Let us examine more using a built-in dataset in R “faithful”. You can learn more about the dataset using the help options in R.

faithful$waiting

##   [1] 79 54 74 62 85 55 88 85 51 85 54 84 78 47 83 52 62 84 52 79 51 47 78
##  [24] 69 74 83 55 76 78 79 73 77 66 80 74 52 48 80 59 90 80 58 84 58 73 83
##  [47] 64 53 82 59 75 90 54 80 54 83 71 64 77 81 59 84 48 82 60 92 78 78 65
##  [70] 73 82 56 79 71 62 76 60 78 76 83 75 82 70 65 73 88 76 80 48 86 60 90
##  [93] 50 78 63 72 84 75 51 82 62 88 49 83 81 47 84 52 86 81 75 59 89 79 59
## [116] 81 50 85 59 87 53 69 77 56 88 81 45 82 55 90 45 83 56 89 46 82 51 86
## [139] 53 79 81 60 82 77 76 59 80 49 96 53 77 77 65 81 71 70 81 93 53 89 45
## [162] 86 58 78 66 76 63 88 52 93 49 57 77 68 81 81 73 50 85 74 55 77 83 83
## [185] 51 78 84 46 83 55 81 57 76 84 77 81 87 77 51 78 60 82 91 53 78 46 77
## [208] 84 49 83 71 80 49 75 64 76 53 94 55 76 50 82 54 75 78 79 78 78 70 79
## [231] 70 54 86 50 90 54 54 77 79 64 75 47 86 63 85 82 57 82 67 74 54 83 73
## [254] 73 88 80 71 83 56 79 78 84 58 83 43 60 75 81 46 90 46 74

slider.histogram(faithful$waiting)

## Error in manipulate(plot.hist(num, y, var.name), num = manipulate::slider(1, : The manipulate package must be run from within RStudio

lval(faithful$waiting)

	depth	lo	hi	mids	spreads
M	136.5	76	76	76.0	0
H	68.5	58	82	70.0	24
E	34.5	52	85	68.5	33
D	17.5	49	88	68.5	39
C	9.0	46	90	68.0	44
B	5.0	46	92	69.0	46
A	3.0	45	93	69.0	48
Z	2.0	45	94	69.5	49
Y	1.0	43	96	69.5	53

binwidth=2*(24/272^(1/3))
hist(faithful$waiting, breaks = min(faithful$waiting) + {0:8}*binwidth)

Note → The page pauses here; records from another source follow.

/-! ## Subordination: Laplace transforms in `|n|` are Gaussian scale mixtures in `n` -/

/-- **Lévy subordination.** If `K n = ∫ e^{-a|n|} dμ(a)` for a finite measure `μ` carried by
`[0,∞)`, then `K n = ∫ e^{-s n²} dρ(s)` for the finite measure `ρ := (μ ⊗ ℓ).map ((a,s) ↦ a² s)`,
which is carried by `[0,∞)` and has the same total mass as `μ` (Bochner's subordination of the
Laplace kernel by the stable-½ law: `e^{-a|n|} = ∫ e^{-a² s n²} dℓ(s)`). [folklore] -/
theorem exists_gsm_of_laplace (μ : Measure ℝ) [IsFiniteMeasure μ] (hsupp : μ (Ici (0 : ℝ))ᶜ = 0)
    (K : ℤ → ℝ) (hK : ∀ n : ℤ, K n = ∫ a, Real.exp (-(a * |(n : ℝ)|)) ∂μ) :
    ∃ ρ : Measure ℝ, IsFiniteMeasure ρ ∧ ρ (Ici (0 : ℝ))ᶜ = 0 ∧ ρ univ = μ univ ∧
      ∀ n : ℤ, K n = ∫ s, Real.exp (-(s * (n : ℝ) ^ 2)) ∂ρ := by
  set T : ℝ × ℝ → ℝ := fun p => p.1 ^ 2 * p.2 with hT
  have hTm : Measurable T := by fun_prop
  refine ⟨(μ.prod levyMeasure).map T, inferInstance, ?_, ?_, fun n => ?_⟩
  · -- carried by `[0,∞)`: `a² s < 0` forces `s < 0`, an `ℓ`-null event
    rw [Measure.map_apply hTm (measurableSet_Ici.compl)]
    have hsub : T ⁻¹' (Ici (0 : ℝ))ᶜ ⊆ (univ : Set ℝ) ×ˢ Iic (0 : ℝ) := by
      intro p hp
      simp only [mem_preimage, mem_compl_iff, mem_Ici, not_le, hT] at hp
      refine ⟨mem_univ _, ?_⟩
      by_contra h
      simp only [mem_Iic, not_le] at h
      exact absurd hp (not_lt.2 (mul_nonneg (sq_nonneg _) h.le))
    refine measure_mono_null hsub ?_
    rw [Measure.prod_prod, levyMeasure_Iic_zero, mul_zero]
  · rw [Measure.map_apply hTm MeasurableSet.univ, preimage_univ, ← univ_prod_univ,
      Measure.prod_prod, show levyMeasure univ = 1 from measure_univ, mul_one]
  · rw [hK n, integral_map hTm.aemeasurable (by fun_prop : Continuous fun s : ℝ =>
        Real.exp (-(s * (n : ℝ) ^ 2))).aestronglyMeasurable]
    -- Fubini
    have hint : Integrable (fun p : ℝ × ℝ => Real.exp (-(T p * (n : ℝ) ^ 2))) (μ.prod levyMeasure) := by
      refine Integrable.mono' (integrable_const (1 : ℝ)) (by fun_prop : Continuous fun p : ℝ × ℝ =>
        Real.exp (-(T p * (n : ℝ) ^ 2))).aestronglyMeasurable ?_
      -- `ℓ`-a.e. `s > 0`, hence the integrand is `≤ 1`
      have hae : ∀ᵐ p ∂(μ.prod levyMeasure), 0 ≤ p.2 := by
        rw [ae_iff]
        have : {p : ℝ × ℝ | ¬0 ≤ p.2} ⊆ (univ : Set ℝ) ×ˢ Iic (0 : ℝ) := fun p hp =>
          ⟨mem_univ _, (not_le.1 hp).le⟩
        refine measure_mono_null this ?_
        rw [Measure.prod_prod, levyMeasure_Iic_zero, mul_zero]
      filter_upwards [hae] with p hp
      rw [Real.norm_eq_abs, abs_of_pos (Real.exp_pos _), Real.exp_le_one_iff, neg_nonpos, hT]
      exact mul_nonneg (mul_nonneg (sq_nonneg _) hp) (sq_nonneg _)
    rw [integral_prod _ hint]
    refine integral_congr_ae ?_
    -- `μ`-a.e. `a ≥ 0`, where the inner integral is `e^{-a|n|}`
    have hae : ∀ᵐ a ∂μ, 0 ≤ a := by
      rw [ae_iff]
      have : {a : ℝ | ¬0 ≤ a} ⊆ (Ici (0 : ℝ))ᶜ := fun a ha => ha
      exact measure_mono_null this hsupp
    filter_upwards [hae] with a ha
    have e : (fun s : ℝ => Real.exp (-(T (a, s) * (n : ℝ) ^ 2))) =
        fun s => Real.exp (-((a ^ 2 * (n : ℝ) ^ 2) * s)) := by
      funext s; simp only [hT]; ring_nf
    rw [e, integral_exp_neg_mul_levyMeasure_of_nonneg (by positivity)]
    congr 1
    rw [show a ^ 2 * (n : ℝ) ^ 2 = (a * |(n : ℝ)|) ^ 2 by rw [mul_pow, sq_abs],
      Real.sqrt_sq (mul_nonneg ha (abs_nonneg _))]

end AxisGSM

/-! ## The axial two-point function is a Gaussian scale mixture -/

/-- **Axial Gaussian scale mixture, `m*(β) = 0`.** For the nearest-neighbour Ising model on
`ℤ^{d'+1}`, `β > 0` with `m*(β) = 0`, and every axis `i`, there is a finite positive measure `ρ`
on `[0, ∞)` with `⟨σ₀ σ_{n eᵢ}⟩⁺_β = ∫ e^{-s n²} dρ(s)` for all `n ∈ ℤ` (Aizenman–Duminil-Copin 2021
Prop. 8.6, `⟨σ₀σ_{neᵢ}⟩ = ∫ e^{-a|n|}dμ`, composed with Lévy subordination `e^{-a|n|} =
∫ e^{-a²sn²} dℓ(s)`). [cite: AizenmanDuminilCopinAnnals2021, Appendix §8.3 Prop. 8.6 (= Prop. 5.3)] -/
theorem twoPointPlus_axis_gaussianScaleMixture (d' : ℕ) {β : ℝ} (hβ : 0 < β)
    (hm : spontaneousMagnetization (d' + 1) β = 0) (i : Fin (d' + 1)) :
    ∃ ρ : Measure ℝ, IsFiniteMeasure ρ ∧ ρ (Ici (0 : ℝ))ᶜ = 0 ∧
      ∀ n : ℤ, twoPointPlus (d' + 1) β (Pi.single i n) = ∫ s, Real.exp (-(s * (n : ℝ) ^ 2)) ∂ρ := by
  obtain ⟨μ, hfin, hsupp, hrep⟩ := AizenmanDuminilCopin2021_prop_8_6_holds d' β hβ hm i
  obtain ⟨ρ, hρfin, hρsupp, -, hρ⟩ := AxisGSM.exists_gsm_of_laplace μ hsupp _ hrep
  exact ⟨ρ, hρfin, hρsupp, hρ⟩

/-- **The critical axial two-point function of the `d ≥ 3` Ising model is a Gaussian scale mixture
with a probability mixing measure**: for `d = d'+1 ≥ 3` and every axis `i` there is a probability
measure `ρ` on `[0,∞)` with `⟨σ₀ σ_{n eᵢ}⟩⁺_{β_c} = ∫ e^{-s n²} dρ(s)` for all `n ∈ ℤ`
(`m*(β_c) = 0` and `β_c > 0` for `d ≥ 3` are the tree's `…_holds` theorems; mass `1` from
`⟨σ₀σ₀⟩ = 1`). The one-axis shadow of the conjectured joint Gaussian-scale-mixture structure of
`⟨σ₀σ_x⟩⁺_{β_c}` on `ℤ³`. [cite: AizenmanDuminilCopinAnnals2021, Appendix §8.3 Prop. 8.6 (= Prop. 5.3)] -/
theorem criticalTwoPoint_axis_gaussianScaleMixture {d' : ℕ} (hd : 3 ≤ d' + 1) (i : Fin (d' + 1)) :
    ∃ ρ : Measure ℝ, IsProbabilityMeasure ρ ∧ ρ (Ici (0 : ℝ))ᶜ = 0 ∧
      ∀ n : ℤ, criticalTwoPoint (d' + 1) (Pi.single i n) =
        ∫ s, Real.exp (-(s * (n : ℝ) ^ 2)) ∂ρ := by
  have hβ : 0 < criticalBeta (d' + 1) := criticalBeta_pos_holds (d := d' + 1) (by omega)
  have hm : spontaneousMagnetization (d' + 1) (criticalBeta (d' + 1)) = 0 :=
    spontaneousMagnetization_criticalBeta_eq_zero_holds (d := d' + 1) hd
  obtain ⟨μ, hfin, hsupp, hrep⟩ := AizenmanDuminilCopin2021_prop_8_6_holds d' _ hβ hm i
  obtain ⟨ρ, hρfin, hρsupp, hmass, hρ⟩ := AxisGSM.exists_gsm_of_laplace μ hsupp _ hrep
  refine ⟨ρ, ⟨?_⟩, hρsupp, fun n => hρ n⟩
  -- mass: `ρ(ℝ) = μ(ℝ) = ⟨σ₀σ₀⟩ = 1`
  have h0 := hrep 0
  simp only [Int.cast_zero, abs_zero, mul_zero, neg_zero, Real.exp_zero, integral_const,
    smul_eq_mul, mul_one, Pi.single_zero, twoPointPlus_zero] at h0
  rw [hmass]
  exact (ENNReal.toReal_eq_one_iff _).1 h0.symm

end Literature.Probability.LatticeModels

end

What we have is a histogram using Freeman binwidth. This starts perfectly with a bin at a min and ends with the bin that contains the max.

The bin width obtained using the formula is 7.4082.

Again, the bin widths obtained here are bigger than what we go in previous case (7.40). This shows that the series of interval are larger. We prefer bins that are smaller and that has some spread to visually see the data structures clearly. In this case, there are only fewer bins and we can not comment anything clearly. With a sample size of 272 we could have got a broader spread with some data structures in it.